Last Updated:Mar 30, 2026

AnalyticDB for PostgreSQL is a cloud native massively parallel processing (MPP) data warehouse built on the Alibaba Cloud ecosystem, designed for large-scale analytics on petabytes of data.

With AnalyticDB for PostgreSQL, you can:

  • Run real-time interactive analysis, extract, transform, load (ETL) and extract, load, transform (ELT) operations, and business intelligence (BI) report visualization on petabytes of data

  • Write data in real time and import data in batches with high throughput

  • Get atomicity, consistency, isolation, and durability (ACID) guarantees and standard transaction isolation

SQL compatibility and protocol support

AnalyticDB for PostgreSQL supports JDBC and ODBC connections and is fully compatible with the SQL:2003 syntax standard, PostgreSQL, and Greenplum, and partially compatible with Oracle syntax. AnalyticDB for PostgreSQL provides PL/pgSQL stored procedures, Apache MADLib for machine learning, and PostGIS for geometry analysis.
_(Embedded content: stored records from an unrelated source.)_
import Literature.MathematicalPhysics.QuantumFieldTheory.Balaban1983to89.B6Prop25TwoScaleCensus
import Literature.MathematicalPhysics.QuantumFieldTheory.Balaban1983to89.B6Prop26Gluing

/-!
# `Balaban1983to89.B6Ineq2133TwoScaleV1` — T. Bałaban, *Propagators and renormalization transformations for lattice gauge theories. II*,
# Commun. Math. Phys. **96** (1984) 223–250 [Balaban1984PropagatorsII], THE INEQUALITY (2.133) p. 247 FOR THE GENUINE TWO-SCALE `G_□` OF (2.90)
# (`tsV1`, `Λ′ ⊂ T^{(j+1)}` ARBITRARY), IN THE MAJORANT SHAPE CONSUMED BY THE GLUING OF PROPOSITION 2.6 (`B6Prop26Gluing`)

statement-level skeleton of published theorems with citation tags; proofs where landed; nothing here is a claim about the Yang–Mills mass gap

PDF held: `paper:balaban1984-cmp96-propagators-rt-ii` (journal page = PDF page + 222), p. 247 [PDF 25]; p. 239 [PDF 17].  PRINT.  p. 247 (verbatim,
as quoted in the tree's `B6Eq294Scaling`/`B6Prop26Gluing`): *"Now let us come back to the equality (2.91). At first we will formulate the relevant
inequalities for G_□ rescaled back to η-scale. We have |(G_□J)(x)|, |(∇G_□J)(x)| ≤ O(1)[(L^jη)², L^jη]e^{−δ₂(L^jη)^{−1}dist(Δ,Δ′)}|J|, (2.133) for
x ∈ Δ(y), supp J ⊂ Δ(y′), y, y′ ∈ 𝔅 ∩ T_□."*  p. 239: *"We form an approximation of G taking as usual G₀ = Σ_{□∈𝒟} h_□G_□h_□."*

CITATION HEADER (lean-in-tree rule) — WHAT IS REPRODUCED.  Phase-2 file of the `lit-balaban` typed skeleton (HOME `run/shared/lean/pub/lit-balaban/`),
seat **p38 gen 23**; owner-named target (B6 fold owner r03 gen 17, 2026-08-22T19:23Z, «bite (a)» of B6-CLOSURE §3.7 (iii)); SKELETON rows
**B6.Eq2.133** × **B6.Prop2.5** × **B6.Prop2.6** (cells only; decls of record untouched).  (2.133) is Proposition 2.5's sup member (1.110)₁ (and
(1.110)₂ for the derivative) for the block operator `G_□`; the gluing step of Proposition 2.6 (`…B6Prop26Gluing.prop26_2136_of_2133_2134_lemma21`,
hypothesis `h2133`) consumes it in the MAJORANT shape of `…B6RandomWalk.HasMajorant` / `…B6Prop26Gluing.LocalMajorant`: for every source `μ`
supported in ONE block `y′` with `|μ| ≤ B`, `|(G_□μ)(x)| ≤ K(y(x), y′)·B` for every `x`.  THIS FILE proves exactly that shape for every member of the
GENUINE two-scale family of (2.90) — r03's census index `…B6Prop25TwoScaleCensus.TSIdx` (volume `(m, K)`, scale `j + 1 ≤ m + K`, `Λ′ ⊂ T^{(j+1)}`
arbitrary, weights `a₀(L^j)^{d+1} ≤ w ≤ a₁(L^j)^{d+1}`; data `i.D = tsV1 …`):
* `tsGeo i R M : B6.Geometry` — the geometry of ONE two-scale step: sites = the unit lattice `T^{(j)}` (the `j`-blocks), `dist` = the torus sup
  distance `|y − y′|_T` (r03's `TSIdx.tdist`, p22's `torusSupNorm`), all sites at scale `j`, `η := (L^j)⁻¹` (so `L^jη = 1`: the `ξ`-lattice units of
  `T_□`, [4]'s convention), `R`, `M` carried as parameters, (2.1)–(2.2) void (`Hyp21_22 := True`), the localisation/norm/cut-off fields = the census
  setting's (`TSIdx.suppInTS`, `supNormTS`, `l2NormTS`, `holderTS`, `cutInTS`, `hqS + cutSupTS`, `cutSupTS`); API `tsGeo_len` (`L^jη = 1`),
  `tsGeo_triangle` ((2.54), the gluing theorem's `htri`), `tsGeo_dist_self` (`hrefl`), `tsGeo_dist_comm`, `tsGeo_dist_nonneg` (`hdnn`);
* `onFun f` — a linear map of Euclidean spaces `ℓ²(ι) → ℓ²(κ)` read on the function carriers `(ι → ℝ) → (κ → ℝ)` of `B6RandomWalk` through
  `WithLp.linearEquiv` (the inverse reading of `B6SectAOperatorsV1.onE`; `onFun_apply`, `onFun_onE`), so `T := onFun G_□ : Module.End ℝ (PBond P 0 → ℝ)`
  (dictionary lemma `T_apply_eq_G`: `(Tμ)(x) = (G_□(toLp μ))(x)`); the block map is `b ↦ y(b₋) ∈ T^{(j)}` (`fun b : PBond P 0 => iterBlockOf j b.src`,
  literally, as in the owner's brief);
* **`ineq2133_G`**: ONE `δ₂ > 0` and ONE `A ≥ 0` (on `d, L, a₀, a₁` only) with
  `HasMajorant (fun b => iterBlockOf j b.src) (onFun G_□) (fun y y′ => A·e^{−δ₂|y − y′|_T})` for EVERY member `i` (and every `R`, `M`) — from p22's block bound
  `…B6Prop25DecayTwoScaleV1.blockBound_G_scaling` BY NAME (the (1.110)₁ member of Prop. 2.5 for the two-scale `G_□`) and the tree's
  `…B6BlockDecayCalculus.abs_apply_le_of_blockBound`;
* **`ineq2133_DG`**: the same for `∇_λG_□` (`onFun (∇_λ ∘ G_□)`, every direction `λ`; p22's `blockBound_DG_scaling`, the (1.110)₂ member);
* **`ineq2133`**: both entries with ONE pair `(δ₂, A)` (as printed: one `O(1)`, one `δ₂`; `min`/`max` + `B6RandomWalk.hasMajorant_mono`);
* `ineq2133_G_local`, `ineq2133_DG_local`: the `LocalMajorant` forms on an arbitrary reach set `S` (`localMajorant_of_hasMajorant`) — the shape of
  the hypothesis `h2133` of `prop26_2136_of_2133_2134_lemma21` (`Gl □ := onFun G_□`, weight `P ≡ 1`).
IMPORTS BY NAME, restating nothing; two `def`s with bodies (`tsGeo`, `onFun`); NO `def … : Prop`, no new hypothesis;
standard axioms.  HONEST SCOPE / DIVERGENCES. (1) This is (2.133) for ONE two-scale step, on `T^{(j)}` with the TORUS SUP DISTANCE of the blocks, in the
`ξ`-lattice units of `T_□` (`L^jη = 1`, the tree's units for Prop. 2.5; the rescaling to the `η`-lattice — the printed factors `(L^jη)²`, `L^jη` and
`(L^jη)^{−1}` in the exponent — is r03's `…B6Eq294Scaling.ineq2133_sup`/`ineq2133_grad`, an implication on scalar site fields, NOT re-derived here).
(2) The comparison of the torus distance `|y − y′|_T` with the multiscale distance `d(y, y′)` of a k-level cover inside the reach of one box (cell GAPS
G-pv08-1 / G-pv01-5 (i)) is NOT claimed — that identification + the choice of the cover/partition `{h_□}` ((2.36); p21's
`B6Cover236MultiLevelBlocks` / `geom D`) is the owner's design step (c) (B6-CLOSURE §5, after census v1.7 `prop25Printed_TS`). (3) The majorant holds for ALL pairs
`(y(x), y′)` (a global `HasMajorant`), which is stronger than the local shape (2.133) asks for (`y, y′ ∈ 𝔅 ∩ T_□`). (4) `∇_λ = L^j(S_λ − I)` (p22's,
one component at a time); constants depend on `d, L, a₀, a₁` (print: «O(1)», `δ₂(d, L)` at `a = 1`).  NOT summit progress.  Unit `lit-balaban-p38`
(gen 23), 2026-08-22.
-/

noncomputable section

open scoped BigOperators
open Finset

namespace Literature.MathematicalPhysics.QuantumFieldTheory.Balaban1983to89.B6Ineq2133TwoScaleV1

open LatticeFieldCalculus B5Eq117TorusCarriers B6SectAOperatorsV1 B6SectCOperators B6SectCTwoScaleV1 B6SectCTwoScaleV1Lattice
open BalabanImbrieJaffe1984to88.BIJ85AxialPropagator411 (BondSpace)
open B4TorusKernel.MultiPeriod (torusSupNorm torusSupNorm_nonneg)
open B6LowerBound2153Torus (rep)
open B5Eq118OneStroke (iterBlockOf)
open B6RandomWalk (HasMajorant BlockSupp)
open B6Prop26Gluing (LocalMajorant localMajorant_of_hasMajorant)
open B6BlockDecayCalculus (abs_apply_le_of_blockBound torusDist_isPseudoDist)
open B6Prop25DecayTwoScaleV1 (blockBound_G_scaling)
open B6Prop25GradDecayTwoScaleV1 (blockBound_DG_scaling)
open B6Prop25TwoScaleCensus (TSIdx)

variable {d L : ℕ} {hd : 1 ≤ d + 1} {hL : Odd L ∧ 1 < L} {a₀ a₁ : ℝ}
Use standard SQL to perform hybrid analysis across all three data types:

  • Structured data: tables, relational schemas

  • Semi-structured data: JSON and JSONB format

  • Unstructured data: images, audio files

Deployment options

Deployment Details
Alibaba Cloud public cloud Pay-as-you-go pricing; supports vertical and horizontal scaling; supports separate online storage scaling
Hybrid cloud Apsara Stack Enterprise and Apsara Stack Agility, deployed using DBStack
Platform support x86 and ARM platforms

Performance benchmarks

AnalyticDB for PostgreSQL ranks first in the TPC Benchmark-H (TPC-H) 30 TB cost-effectiveness list. It also passes both the TPC Benchmark-C (TPC-C) transactional performance test and the TPC Benchmark-DS (TPC-DS) 100 TB 640-node analytical performance test, both organized by the China Academy of Information and Communications Technology (CAICT).

Architecture

AnalyticDB for PostgreSQL uses a two-tier architecture: coordinator nodes handle query planning and transaction management, while compute nodes handle query execution and data storage. The nodes are interconnected for data transmission.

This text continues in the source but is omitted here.